**YOUR GOAL**
For the entries that follow, restate word for word the line containing "every automorphism of", the line containing "(D.s5LocalThetaOfBadPairs CG hS M hA hI B ΛBad ES).baseGIso b ∈", and every line that lies between them.

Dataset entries
*****

/-- **JOINT NON-VACUITY of the Ex 5.4 (iv) binders at the stub of record** `S := D.s5LocalThetaOfBadPairs … ES`: an
`ℱ`-prime-strip `‡ℱ`, an isomorph `†ℱ^⊚`, a poly-morphism `δ : ‡ℱ → †ℱ^⊚` and an automorphism `b` of `†ℱ^⊚` with base
in `Aut_ε` EXIST together, `b` fixes `δ`, the induced `‡𝒟_v → †𝒟^⊚` is inhabited at every `v`, pre-composition with
every automorphism of `‡ℱ` fixes it, and its full poly-isomorphism is inhabited.  Honest label: KIT-RULE stub (see §6
header). ([IUTchI] Ex 5.4 (iv) p.148) [claim: Mochizuki2012, status: disputed] -/
theorem exists_fPolyHomNF_s5LocalThetaOfBadPairs :
    ∃ (X : (D.s5LocalThetaOfBadPairs CG hS M hA hI B ΛBad ES).FPrimeStrip)
      (Y : (D.s5LocalThetaOfBadPairs CG hS M hA hI B ΛBad ES).FAmbG)
      (δ : BaseThetaDatum.S5Local.FPolyHomNF (D.s5LocalThetaOfBadPairs CG hS M hA hI B ΛBad ES) X Y) (b : Y ≅ Y),
      (D.s5LocalThetaOfBadPairs CG hS M hA hI B ΛBad ES).baseGIso b ∈
          (D.baseThetaDatumThetaOfBadPairs CG hS M hA hI B ΛBad ES).AutEps _ ∧
        (D.baseThetaDatumThetaOfBadPairs CG hS M hA hI B ΛBad ES).labIsoG
            ((D.s5LocalThetaOfBadPairs CG hS M hA hI B ΛBad ES).baseGIso b) δ = δ ∧
        (∀ v, (BaseThetaDatum.S5Local.FPolyHomNF.under δ v).Nonempty) ∧
        (∀ (a : X ≅ X) v, (BaseThetaDatum.S5Local.FPolyHomNF.under δ v).pre
            (((D.s5LocalThetaOfBadPairs CG hS M hA hI B ΛBad ES).base v).mapIso (Pi.isoApp a v)) =
          BaseThetaDatum.S5Local.FPolyHomNF.under δ v) ∧
        (δ.polyIso : Set _).Nonempty := by
  set S := D.s5LocalThetaOfBadPairs CG hS M hA hI B ΛBad ES
  obtain ⟨δ⟩ := BaseThetaDatum.S5Local.FPolyHomNF.nonempty (S := S) S.F S.FG
  have hb : S.baseGIso (Iso.refl S.FG) ∈ (D.baseThetaDatumThetaOfBadPairs CG hS M hA hI B ΛBad ES).AutEps _ :=
    (BaseThetaDatum.mem_autEps_iff _).2 (by rw [S.baseGIso_refl]; exact BaseThetaDatum.autLabel_refl _)
  exact ⟨S.F, S.FG, δ, Iso.refl _, hb, BaseThetaDatum.S5Local.FPolyHomNF.labIsoG_baseGIso_of_mem_autEps δ hb,
    BaseThetaDatum.S5Local.FPolyHomNF.under_nonempty δ,
    fun a v => BaseThetaDatum.S5Local.FPolyHomNF.under_pre_fAut δ a v,
    BaseThetaDatum.S5Local.FPolyHomNF.polyIso_nonempty δ⟩

/-- At the stub of record there are exactly `l^⋇` poly-morphisms `‡ℱ → †ℱ^⊚` between any `‡ℱ` and any `†ℱ^⊚`
(`l` = the prime of the REAL initial Θ-datum `D`). ([IUTchI] Ex 5.4 (iv) p.148) [claim: Mochizuki2012, status: disputed] -/
theorem card_fPolyHomNF_s5LocalThetaOfBadPairs (X : (D.s5LocalThetaOfBadPairs CG hS M hA hI B ΛBad ES).FPrimeStrip)
    (Y : (D.s5LocalThetaOfBadPairs CG hS M hA hI B ΛBad ES).FAmbG) :
    Nat.card (BaseThetaDatum.S5Local.FPolyHomNF (D.s5LocalThetaOfBadPairs CG hS M hA hI B ΛBad ES) X Y) = lStar l :=
  BaseThetaDatum.S5Local.FPolyHomNF.card_eq X Y

end InitialThetaData

end OfBadPairs

end Literature.IUT.HodgeTheaters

*****

**YOUR SOLUTION**
every automorphism of `‡ℱ` fixes it, and its full poly-isomorphism is inhabited.  Honest label: KIT-RULE stub (see §6
header). ([IUTchI] Ex 5.4 (iv) p.148) [claim: Mochizuki2012, status: disputed] -/
theorem exists_fPolyHomNF_s5LocalThetaOfBadPairs :
    ∃ (X : (D.s5LocalThetaOfBadPairs CG hS M hA hI B ΛBad ES).FPrimeStrip)
      (Y : (D.s5LocalThetaOfBadPairs CG hS M hA hI B ΛBad ES).FAmbG)
      (δ : BaseThetaDatum.S5Local.FPolyHomNF (D.s5LocalThetaOfBadPairs CG hS M hA hI B ΛBad ES) X Y) (b : Y ≅ Y),
      (D.s5LocalThetaOfBadPairs CG hS M hA hI B ΛBad ES).baseGIso b ∈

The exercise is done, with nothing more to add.